## Activity
Extract each line from the entries below that has the string "claim" in it.

## Record excerpts
# # # # # # #
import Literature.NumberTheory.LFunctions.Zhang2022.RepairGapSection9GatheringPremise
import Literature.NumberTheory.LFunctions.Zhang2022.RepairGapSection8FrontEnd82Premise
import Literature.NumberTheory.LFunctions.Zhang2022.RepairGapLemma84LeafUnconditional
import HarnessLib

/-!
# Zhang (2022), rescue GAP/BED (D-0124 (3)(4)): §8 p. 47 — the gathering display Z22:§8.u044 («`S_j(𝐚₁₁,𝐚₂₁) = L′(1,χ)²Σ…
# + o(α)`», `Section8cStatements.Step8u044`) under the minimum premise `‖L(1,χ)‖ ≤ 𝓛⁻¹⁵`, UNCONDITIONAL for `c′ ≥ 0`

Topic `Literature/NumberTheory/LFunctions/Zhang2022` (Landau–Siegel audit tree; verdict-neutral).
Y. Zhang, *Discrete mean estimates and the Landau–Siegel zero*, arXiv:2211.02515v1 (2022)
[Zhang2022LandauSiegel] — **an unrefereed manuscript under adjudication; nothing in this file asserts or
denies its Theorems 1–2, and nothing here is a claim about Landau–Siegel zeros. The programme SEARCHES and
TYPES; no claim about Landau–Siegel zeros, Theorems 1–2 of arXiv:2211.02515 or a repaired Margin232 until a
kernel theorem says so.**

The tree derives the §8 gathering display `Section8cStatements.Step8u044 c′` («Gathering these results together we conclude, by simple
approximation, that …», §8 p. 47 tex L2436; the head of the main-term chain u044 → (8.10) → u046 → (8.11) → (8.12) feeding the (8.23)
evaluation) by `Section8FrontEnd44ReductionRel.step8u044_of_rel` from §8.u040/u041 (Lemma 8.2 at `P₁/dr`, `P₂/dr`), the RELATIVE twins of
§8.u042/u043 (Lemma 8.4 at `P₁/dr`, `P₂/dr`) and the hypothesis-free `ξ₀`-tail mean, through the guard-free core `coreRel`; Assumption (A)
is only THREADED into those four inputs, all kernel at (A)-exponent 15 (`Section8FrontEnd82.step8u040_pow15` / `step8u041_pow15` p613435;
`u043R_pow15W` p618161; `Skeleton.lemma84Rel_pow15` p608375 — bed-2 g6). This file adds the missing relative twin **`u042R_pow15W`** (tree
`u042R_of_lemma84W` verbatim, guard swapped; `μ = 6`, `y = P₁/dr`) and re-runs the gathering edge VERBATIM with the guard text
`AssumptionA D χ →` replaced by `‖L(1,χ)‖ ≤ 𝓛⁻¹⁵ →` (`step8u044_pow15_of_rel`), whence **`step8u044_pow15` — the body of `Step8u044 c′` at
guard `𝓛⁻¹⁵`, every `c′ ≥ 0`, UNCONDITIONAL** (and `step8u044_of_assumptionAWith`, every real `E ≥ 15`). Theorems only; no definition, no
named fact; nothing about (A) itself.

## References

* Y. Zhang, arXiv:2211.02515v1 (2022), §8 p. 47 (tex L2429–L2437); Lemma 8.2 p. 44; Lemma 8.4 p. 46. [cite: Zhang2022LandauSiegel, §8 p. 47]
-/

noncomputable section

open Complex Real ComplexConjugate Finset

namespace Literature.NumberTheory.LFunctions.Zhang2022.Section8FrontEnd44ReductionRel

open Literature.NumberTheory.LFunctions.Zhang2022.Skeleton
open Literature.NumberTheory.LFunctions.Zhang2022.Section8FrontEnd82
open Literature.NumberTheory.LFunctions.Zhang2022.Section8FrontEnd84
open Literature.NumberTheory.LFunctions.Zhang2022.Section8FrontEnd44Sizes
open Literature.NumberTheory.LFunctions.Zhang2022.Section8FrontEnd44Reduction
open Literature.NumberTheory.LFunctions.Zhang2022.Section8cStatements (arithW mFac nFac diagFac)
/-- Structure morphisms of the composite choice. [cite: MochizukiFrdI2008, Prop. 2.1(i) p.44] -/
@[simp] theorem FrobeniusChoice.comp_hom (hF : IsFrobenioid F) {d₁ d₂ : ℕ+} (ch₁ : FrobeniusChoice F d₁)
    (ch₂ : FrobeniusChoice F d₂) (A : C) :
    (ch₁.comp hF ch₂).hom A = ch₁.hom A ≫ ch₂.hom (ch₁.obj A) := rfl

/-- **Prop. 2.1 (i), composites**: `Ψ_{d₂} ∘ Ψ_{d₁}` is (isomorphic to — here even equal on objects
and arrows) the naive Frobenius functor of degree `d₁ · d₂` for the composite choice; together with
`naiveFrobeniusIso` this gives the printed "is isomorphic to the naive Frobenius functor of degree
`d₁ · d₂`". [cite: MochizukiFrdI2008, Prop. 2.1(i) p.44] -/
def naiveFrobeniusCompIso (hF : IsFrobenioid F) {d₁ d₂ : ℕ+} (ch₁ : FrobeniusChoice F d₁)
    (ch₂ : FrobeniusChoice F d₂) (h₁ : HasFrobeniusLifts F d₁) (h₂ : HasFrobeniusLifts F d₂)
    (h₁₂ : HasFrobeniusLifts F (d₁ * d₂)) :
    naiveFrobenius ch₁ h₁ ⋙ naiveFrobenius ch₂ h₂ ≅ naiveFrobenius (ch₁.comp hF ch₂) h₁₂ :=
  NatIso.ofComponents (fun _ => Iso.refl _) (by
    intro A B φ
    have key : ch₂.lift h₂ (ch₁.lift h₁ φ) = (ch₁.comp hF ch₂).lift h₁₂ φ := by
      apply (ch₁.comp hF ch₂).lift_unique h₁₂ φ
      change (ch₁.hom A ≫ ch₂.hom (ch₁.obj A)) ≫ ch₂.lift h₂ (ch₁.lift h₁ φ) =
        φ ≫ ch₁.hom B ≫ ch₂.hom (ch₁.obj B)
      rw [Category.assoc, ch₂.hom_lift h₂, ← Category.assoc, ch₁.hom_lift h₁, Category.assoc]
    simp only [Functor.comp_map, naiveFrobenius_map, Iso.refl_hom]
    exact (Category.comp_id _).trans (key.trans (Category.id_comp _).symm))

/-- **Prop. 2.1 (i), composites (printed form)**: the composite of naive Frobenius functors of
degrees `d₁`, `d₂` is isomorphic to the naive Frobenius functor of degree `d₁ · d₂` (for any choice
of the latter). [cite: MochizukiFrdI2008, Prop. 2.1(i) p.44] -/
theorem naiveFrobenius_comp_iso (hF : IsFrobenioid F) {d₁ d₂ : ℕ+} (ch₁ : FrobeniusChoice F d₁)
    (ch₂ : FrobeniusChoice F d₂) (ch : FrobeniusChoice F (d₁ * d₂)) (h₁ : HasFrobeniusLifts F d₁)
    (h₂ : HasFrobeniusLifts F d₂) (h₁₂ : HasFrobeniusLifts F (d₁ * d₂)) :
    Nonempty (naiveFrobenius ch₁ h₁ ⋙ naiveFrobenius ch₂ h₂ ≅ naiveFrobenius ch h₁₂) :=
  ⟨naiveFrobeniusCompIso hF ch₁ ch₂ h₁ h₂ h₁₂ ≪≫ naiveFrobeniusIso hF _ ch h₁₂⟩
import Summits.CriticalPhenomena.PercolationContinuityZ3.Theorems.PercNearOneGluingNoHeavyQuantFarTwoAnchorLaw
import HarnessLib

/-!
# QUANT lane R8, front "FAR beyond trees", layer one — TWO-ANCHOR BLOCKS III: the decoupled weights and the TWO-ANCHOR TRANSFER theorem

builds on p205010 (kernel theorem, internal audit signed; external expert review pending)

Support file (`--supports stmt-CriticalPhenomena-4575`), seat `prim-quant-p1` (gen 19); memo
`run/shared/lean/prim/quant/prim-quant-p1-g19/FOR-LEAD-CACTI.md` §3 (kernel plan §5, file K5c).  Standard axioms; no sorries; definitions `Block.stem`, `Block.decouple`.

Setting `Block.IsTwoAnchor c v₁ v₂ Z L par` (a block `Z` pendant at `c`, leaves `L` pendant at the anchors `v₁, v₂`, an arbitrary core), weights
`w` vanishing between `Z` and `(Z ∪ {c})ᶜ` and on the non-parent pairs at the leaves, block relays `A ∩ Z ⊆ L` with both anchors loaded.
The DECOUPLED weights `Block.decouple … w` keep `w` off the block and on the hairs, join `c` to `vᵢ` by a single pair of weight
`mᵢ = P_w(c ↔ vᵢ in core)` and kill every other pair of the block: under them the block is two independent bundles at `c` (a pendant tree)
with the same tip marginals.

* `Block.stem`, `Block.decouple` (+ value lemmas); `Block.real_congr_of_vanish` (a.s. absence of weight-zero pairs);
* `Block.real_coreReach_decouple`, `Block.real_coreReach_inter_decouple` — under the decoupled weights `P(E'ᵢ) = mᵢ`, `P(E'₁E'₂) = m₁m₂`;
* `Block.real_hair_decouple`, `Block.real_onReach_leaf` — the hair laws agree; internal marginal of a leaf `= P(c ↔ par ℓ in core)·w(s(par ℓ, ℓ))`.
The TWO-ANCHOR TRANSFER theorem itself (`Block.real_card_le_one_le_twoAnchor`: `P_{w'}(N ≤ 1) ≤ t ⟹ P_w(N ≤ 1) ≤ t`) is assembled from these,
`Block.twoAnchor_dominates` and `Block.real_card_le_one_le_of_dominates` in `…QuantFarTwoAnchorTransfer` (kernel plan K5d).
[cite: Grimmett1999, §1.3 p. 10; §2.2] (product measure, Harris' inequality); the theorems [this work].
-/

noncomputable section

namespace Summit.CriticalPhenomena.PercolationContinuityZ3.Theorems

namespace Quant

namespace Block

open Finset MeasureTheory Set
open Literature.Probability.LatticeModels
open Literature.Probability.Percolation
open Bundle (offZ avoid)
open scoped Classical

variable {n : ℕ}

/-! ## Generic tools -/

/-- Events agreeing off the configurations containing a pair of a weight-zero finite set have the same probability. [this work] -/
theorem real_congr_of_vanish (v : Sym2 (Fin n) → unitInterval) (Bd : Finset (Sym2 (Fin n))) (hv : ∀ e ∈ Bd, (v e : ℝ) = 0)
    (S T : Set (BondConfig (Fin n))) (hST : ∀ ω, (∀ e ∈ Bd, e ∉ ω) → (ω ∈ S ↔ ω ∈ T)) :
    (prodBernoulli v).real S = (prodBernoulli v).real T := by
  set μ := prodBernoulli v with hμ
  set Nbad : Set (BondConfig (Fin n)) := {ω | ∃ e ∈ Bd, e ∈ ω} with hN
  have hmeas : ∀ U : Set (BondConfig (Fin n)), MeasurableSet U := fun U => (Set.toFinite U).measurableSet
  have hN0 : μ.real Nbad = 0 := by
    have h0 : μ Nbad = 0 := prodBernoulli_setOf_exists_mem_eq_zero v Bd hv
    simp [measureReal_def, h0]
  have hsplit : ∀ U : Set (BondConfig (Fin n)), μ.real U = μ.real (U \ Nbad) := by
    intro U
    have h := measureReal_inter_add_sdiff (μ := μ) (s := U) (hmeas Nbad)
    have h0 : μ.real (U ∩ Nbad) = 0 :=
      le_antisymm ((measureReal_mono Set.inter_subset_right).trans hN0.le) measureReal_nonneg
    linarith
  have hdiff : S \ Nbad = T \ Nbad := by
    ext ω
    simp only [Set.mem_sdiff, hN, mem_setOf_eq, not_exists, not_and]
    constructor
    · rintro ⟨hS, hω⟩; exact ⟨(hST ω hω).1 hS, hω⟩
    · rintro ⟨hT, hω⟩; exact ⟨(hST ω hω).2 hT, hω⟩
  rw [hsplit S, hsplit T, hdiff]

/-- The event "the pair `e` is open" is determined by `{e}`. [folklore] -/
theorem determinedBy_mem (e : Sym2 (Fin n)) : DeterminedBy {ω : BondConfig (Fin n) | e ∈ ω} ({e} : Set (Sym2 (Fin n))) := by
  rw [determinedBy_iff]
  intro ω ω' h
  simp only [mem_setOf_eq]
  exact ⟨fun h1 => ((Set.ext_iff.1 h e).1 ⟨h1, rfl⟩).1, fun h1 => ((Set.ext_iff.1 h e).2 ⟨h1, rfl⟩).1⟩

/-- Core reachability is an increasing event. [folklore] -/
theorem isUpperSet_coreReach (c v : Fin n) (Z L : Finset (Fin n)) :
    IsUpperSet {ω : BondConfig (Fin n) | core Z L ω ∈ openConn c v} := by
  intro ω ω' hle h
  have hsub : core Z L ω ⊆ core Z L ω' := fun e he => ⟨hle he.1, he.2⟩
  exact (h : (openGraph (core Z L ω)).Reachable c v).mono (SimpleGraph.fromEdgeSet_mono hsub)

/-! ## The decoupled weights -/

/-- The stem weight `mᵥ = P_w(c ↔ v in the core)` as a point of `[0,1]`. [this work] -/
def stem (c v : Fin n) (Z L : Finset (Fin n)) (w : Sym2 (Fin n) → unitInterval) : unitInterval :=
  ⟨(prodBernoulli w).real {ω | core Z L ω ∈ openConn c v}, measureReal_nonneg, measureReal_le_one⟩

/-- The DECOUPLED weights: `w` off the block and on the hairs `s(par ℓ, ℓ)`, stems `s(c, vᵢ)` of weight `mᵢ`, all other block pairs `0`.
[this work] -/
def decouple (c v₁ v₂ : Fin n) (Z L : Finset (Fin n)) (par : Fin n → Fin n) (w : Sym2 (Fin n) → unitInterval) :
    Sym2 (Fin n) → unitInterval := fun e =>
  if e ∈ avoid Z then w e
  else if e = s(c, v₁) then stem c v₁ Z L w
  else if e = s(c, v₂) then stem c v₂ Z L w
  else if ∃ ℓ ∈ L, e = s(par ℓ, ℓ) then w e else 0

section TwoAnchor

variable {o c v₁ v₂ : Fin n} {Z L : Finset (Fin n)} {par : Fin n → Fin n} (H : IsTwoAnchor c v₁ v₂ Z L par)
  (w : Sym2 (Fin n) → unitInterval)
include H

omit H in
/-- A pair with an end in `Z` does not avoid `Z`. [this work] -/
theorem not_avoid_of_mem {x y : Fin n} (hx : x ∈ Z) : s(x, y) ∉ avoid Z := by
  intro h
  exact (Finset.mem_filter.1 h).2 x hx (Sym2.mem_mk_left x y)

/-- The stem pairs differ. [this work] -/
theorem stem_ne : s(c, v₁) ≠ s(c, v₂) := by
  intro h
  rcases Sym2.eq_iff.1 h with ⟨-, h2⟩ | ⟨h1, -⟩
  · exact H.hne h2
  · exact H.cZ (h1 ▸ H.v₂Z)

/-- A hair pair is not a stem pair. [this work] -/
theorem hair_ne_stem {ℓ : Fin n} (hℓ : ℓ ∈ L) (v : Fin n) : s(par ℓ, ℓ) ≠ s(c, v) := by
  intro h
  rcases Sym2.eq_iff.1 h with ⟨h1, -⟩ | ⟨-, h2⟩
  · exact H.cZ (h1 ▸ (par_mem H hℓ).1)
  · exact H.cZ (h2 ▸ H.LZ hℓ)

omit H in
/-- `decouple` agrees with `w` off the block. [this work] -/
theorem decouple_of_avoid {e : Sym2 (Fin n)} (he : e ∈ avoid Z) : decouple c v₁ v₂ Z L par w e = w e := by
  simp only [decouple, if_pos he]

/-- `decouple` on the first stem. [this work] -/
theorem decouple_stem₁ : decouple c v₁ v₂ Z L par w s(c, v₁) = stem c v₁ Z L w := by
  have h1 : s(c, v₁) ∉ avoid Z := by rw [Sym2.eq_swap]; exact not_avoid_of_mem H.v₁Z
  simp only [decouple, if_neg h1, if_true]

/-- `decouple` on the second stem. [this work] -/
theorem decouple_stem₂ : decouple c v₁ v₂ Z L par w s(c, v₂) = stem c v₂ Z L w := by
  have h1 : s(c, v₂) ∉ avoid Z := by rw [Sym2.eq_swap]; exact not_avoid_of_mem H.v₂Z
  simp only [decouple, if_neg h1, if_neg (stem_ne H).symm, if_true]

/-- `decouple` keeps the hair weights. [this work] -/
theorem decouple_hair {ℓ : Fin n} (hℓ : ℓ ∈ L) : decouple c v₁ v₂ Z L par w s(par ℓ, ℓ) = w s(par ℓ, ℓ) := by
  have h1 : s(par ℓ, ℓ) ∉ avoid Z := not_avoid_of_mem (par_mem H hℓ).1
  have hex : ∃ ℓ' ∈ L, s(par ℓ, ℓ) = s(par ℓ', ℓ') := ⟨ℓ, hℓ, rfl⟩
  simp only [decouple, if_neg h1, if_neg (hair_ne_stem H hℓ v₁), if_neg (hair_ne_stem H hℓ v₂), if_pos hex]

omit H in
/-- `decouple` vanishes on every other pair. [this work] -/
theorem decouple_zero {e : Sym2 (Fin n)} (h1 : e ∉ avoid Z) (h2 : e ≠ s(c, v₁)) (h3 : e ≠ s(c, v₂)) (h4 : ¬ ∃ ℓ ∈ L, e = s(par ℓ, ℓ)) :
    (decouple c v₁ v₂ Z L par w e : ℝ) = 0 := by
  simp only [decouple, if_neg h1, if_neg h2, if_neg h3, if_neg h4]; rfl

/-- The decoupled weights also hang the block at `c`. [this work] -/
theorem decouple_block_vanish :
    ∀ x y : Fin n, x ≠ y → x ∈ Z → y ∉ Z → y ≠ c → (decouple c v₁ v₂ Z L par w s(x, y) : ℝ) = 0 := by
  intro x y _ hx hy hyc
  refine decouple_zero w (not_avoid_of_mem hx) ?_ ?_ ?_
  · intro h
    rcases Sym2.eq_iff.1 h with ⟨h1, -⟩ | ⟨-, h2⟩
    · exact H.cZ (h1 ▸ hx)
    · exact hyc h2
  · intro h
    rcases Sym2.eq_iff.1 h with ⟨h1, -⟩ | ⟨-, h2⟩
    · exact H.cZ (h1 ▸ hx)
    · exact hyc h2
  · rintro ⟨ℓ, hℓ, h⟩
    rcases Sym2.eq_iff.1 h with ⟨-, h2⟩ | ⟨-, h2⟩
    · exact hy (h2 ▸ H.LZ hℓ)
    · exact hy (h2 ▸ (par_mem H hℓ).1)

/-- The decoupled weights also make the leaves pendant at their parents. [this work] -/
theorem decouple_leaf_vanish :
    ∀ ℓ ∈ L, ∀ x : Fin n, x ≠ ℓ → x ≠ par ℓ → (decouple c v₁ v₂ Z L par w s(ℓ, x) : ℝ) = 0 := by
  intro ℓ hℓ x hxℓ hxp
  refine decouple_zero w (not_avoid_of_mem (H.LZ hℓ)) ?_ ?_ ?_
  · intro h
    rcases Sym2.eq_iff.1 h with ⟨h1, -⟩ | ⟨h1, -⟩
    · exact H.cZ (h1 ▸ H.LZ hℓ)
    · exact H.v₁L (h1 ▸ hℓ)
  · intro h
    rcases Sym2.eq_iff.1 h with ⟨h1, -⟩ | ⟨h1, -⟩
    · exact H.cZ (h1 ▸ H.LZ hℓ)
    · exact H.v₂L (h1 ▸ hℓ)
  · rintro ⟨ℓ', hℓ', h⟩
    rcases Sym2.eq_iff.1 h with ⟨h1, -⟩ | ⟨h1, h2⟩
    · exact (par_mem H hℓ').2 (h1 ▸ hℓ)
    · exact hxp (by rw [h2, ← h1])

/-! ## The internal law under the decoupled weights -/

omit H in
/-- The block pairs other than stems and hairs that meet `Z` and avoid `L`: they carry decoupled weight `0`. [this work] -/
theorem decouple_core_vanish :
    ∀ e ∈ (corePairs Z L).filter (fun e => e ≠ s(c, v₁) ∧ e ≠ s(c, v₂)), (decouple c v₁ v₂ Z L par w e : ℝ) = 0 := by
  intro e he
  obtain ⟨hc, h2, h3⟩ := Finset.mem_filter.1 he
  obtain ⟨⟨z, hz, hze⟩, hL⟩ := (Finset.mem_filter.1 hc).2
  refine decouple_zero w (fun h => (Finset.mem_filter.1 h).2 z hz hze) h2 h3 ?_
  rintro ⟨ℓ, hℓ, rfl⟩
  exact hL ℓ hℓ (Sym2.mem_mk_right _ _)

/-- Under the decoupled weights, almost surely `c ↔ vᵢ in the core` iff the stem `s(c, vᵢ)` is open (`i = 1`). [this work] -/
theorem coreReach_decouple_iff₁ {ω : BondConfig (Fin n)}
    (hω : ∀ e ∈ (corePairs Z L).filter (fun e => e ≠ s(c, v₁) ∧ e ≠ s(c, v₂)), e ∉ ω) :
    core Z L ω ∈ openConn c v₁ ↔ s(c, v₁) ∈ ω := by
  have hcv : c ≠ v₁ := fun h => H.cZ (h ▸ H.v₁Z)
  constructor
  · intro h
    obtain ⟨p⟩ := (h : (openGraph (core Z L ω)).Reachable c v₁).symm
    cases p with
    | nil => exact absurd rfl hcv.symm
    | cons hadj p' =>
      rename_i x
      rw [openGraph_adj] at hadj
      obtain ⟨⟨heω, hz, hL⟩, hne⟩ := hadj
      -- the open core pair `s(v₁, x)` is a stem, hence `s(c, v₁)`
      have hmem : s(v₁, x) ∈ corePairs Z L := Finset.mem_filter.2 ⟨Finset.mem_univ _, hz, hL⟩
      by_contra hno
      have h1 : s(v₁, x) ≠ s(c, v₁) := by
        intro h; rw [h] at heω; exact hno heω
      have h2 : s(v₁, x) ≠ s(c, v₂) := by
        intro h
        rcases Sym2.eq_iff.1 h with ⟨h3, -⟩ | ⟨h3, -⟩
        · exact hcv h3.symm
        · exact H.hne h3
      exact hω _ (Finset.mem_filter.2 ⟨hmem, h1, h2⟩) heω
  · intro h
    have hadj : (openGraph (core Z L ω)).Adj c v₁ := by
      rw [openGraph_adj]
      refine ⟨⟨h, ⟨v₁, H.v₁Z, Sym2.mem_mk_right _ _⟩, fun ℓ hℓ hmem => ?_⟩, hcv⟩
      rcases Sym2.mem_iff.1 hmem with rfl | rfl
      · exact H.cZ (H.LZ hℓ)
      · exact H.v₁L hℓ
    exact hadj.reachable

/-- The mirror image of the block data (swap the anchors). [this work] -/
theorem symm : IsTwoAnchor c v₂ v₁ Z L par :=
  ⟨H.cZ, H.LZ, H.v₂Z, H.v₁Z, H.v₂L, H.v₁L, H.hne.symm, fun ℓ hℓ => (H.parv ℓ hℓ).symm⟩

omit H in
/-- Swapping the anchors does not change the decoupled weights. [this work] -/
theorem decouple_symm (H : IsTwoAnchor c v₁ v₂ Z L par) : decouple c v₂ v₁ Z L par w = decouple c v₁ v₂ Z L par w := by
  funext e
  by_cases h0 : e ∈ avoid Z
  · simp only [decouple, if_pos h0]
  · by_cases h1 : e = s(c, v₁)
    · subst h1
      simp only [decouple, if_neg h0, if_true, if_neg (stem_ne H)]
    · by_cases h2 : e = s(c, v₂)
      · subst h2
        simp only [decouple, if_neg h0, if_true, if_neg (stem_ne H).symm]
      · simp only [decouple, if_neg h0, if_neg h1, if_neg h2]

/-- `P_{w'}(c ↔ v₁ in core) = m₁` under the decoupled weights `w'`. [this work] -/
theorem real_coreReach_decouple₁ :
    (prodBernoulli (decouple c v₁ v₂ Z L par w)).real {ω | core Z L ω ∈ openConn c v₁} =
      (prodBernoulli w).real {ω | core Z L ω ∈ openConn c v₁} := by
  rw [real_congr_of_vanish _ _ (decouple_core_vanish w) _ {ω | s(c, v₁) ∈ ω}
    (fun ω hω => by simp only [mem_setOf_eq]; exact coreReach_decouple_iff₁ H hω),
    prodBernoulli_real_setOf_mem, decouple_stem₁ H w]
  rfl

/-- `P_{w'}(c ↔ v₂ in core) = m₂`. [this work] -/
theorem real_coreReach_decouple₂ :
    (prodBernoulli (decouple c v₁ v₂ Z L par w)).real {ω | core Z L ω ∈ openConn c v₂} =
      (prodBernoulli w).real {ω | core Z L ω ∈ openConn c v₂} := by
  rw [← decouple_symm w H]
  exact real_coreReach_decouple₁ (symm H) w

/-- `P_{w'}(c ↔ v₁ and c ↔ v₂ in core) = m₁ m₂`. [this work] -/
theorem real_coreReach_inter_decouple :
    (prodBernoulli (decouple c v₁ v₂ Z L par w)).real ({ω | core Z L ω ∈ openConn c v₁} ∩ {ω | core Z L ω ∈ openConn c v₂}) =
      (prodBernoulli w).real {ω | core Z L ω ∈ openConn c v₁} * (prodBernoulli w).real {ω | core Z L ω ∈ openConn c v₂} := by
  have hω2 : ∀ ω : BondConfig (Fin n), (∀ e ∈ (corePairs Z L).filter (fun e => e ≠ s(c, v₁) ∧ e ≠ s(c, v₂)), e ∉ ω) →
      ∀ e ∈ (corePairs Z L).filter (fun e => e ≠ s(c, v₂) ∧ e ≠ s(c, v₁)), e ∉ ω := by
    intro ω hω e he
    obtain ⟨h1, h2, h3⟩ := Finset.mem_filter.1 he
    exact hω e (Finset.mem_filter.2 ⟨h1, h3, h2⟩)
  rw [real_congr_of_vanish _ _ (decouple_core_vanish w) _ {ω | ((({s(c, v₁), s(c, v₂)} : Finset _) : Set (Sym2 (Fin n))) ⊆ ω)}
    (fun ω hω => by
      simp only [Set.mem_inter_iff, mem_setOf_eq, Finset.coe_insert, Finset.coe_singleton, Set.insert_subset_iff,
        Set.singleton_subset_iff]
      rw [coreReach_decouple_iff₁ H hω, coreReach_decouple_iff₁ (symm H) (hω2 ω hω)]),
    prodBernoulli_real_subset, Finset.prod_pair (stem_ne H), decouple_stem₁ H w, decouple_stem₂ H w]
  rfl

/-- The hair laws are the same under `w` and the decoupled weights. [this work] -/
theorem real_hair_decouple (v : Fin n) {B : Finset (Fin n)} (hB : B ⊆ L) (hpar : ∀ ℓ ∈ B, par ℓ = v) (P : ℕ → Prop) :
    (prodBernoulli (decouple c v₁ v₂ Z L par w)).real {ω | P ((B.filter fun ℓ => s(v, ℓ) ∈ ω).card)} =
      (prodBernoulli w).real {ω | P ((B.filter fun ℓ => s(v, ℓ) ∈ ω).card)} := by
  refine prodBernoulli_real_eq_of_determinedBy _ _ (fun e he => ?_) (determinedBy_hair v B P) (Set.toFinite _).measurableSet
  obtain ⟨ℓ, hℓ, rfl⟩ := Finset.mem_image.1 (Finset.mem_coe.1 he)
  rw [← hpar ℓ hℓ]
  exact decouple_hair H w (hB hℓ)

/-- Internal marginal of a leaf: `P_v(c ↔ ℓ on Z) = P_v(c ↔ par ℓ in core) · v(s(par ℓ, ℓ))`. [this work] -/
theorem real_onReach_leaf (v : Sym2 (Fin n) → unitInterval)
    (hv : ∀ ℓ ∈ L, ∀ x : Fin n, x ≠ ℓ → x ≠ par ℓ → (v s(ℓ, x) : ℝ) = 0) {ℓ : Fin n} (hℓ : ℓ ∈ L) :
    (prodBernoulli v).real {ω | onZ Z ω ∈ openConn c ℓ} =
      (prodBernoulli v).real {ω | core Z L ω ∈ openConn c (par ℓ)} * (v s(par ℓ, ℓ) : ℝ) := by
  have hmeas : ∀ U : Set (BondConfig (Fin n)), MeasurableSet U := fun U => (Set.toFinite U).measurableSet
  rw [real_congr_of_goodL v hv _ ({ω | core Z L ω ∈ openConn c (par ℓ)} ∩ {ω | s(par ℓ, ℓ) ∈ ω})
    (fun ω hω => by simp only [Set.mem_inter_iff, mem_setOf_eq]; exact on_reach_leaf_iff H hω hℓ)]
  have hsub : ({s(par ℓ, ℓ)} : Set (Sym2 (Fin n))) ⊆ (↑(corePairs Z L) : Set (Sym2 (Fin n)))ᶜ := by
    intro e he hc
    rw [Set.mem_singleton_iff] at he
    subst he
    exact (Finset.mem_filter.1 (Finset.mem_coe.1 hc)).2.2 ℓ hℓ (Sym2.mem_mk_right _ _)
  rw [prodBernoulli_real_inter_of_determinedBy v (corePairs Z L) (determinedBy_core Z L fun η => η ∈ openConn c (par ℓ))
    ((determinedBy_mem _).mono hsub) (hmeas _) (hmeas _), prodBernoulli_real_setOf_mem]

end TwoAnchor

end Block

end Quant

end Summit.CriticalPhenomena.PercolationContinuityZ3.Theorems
# # # # # # #
## Answer space
denies its Theorems 1–2, and nothing here is a claim about Landau–Siegel zeros. The programme SEARCHES and
TYPES; no claim about Landau–Siegel zeros, Theorems 1–2 of arXiv:2211.02515 or a repaired Margin232 until a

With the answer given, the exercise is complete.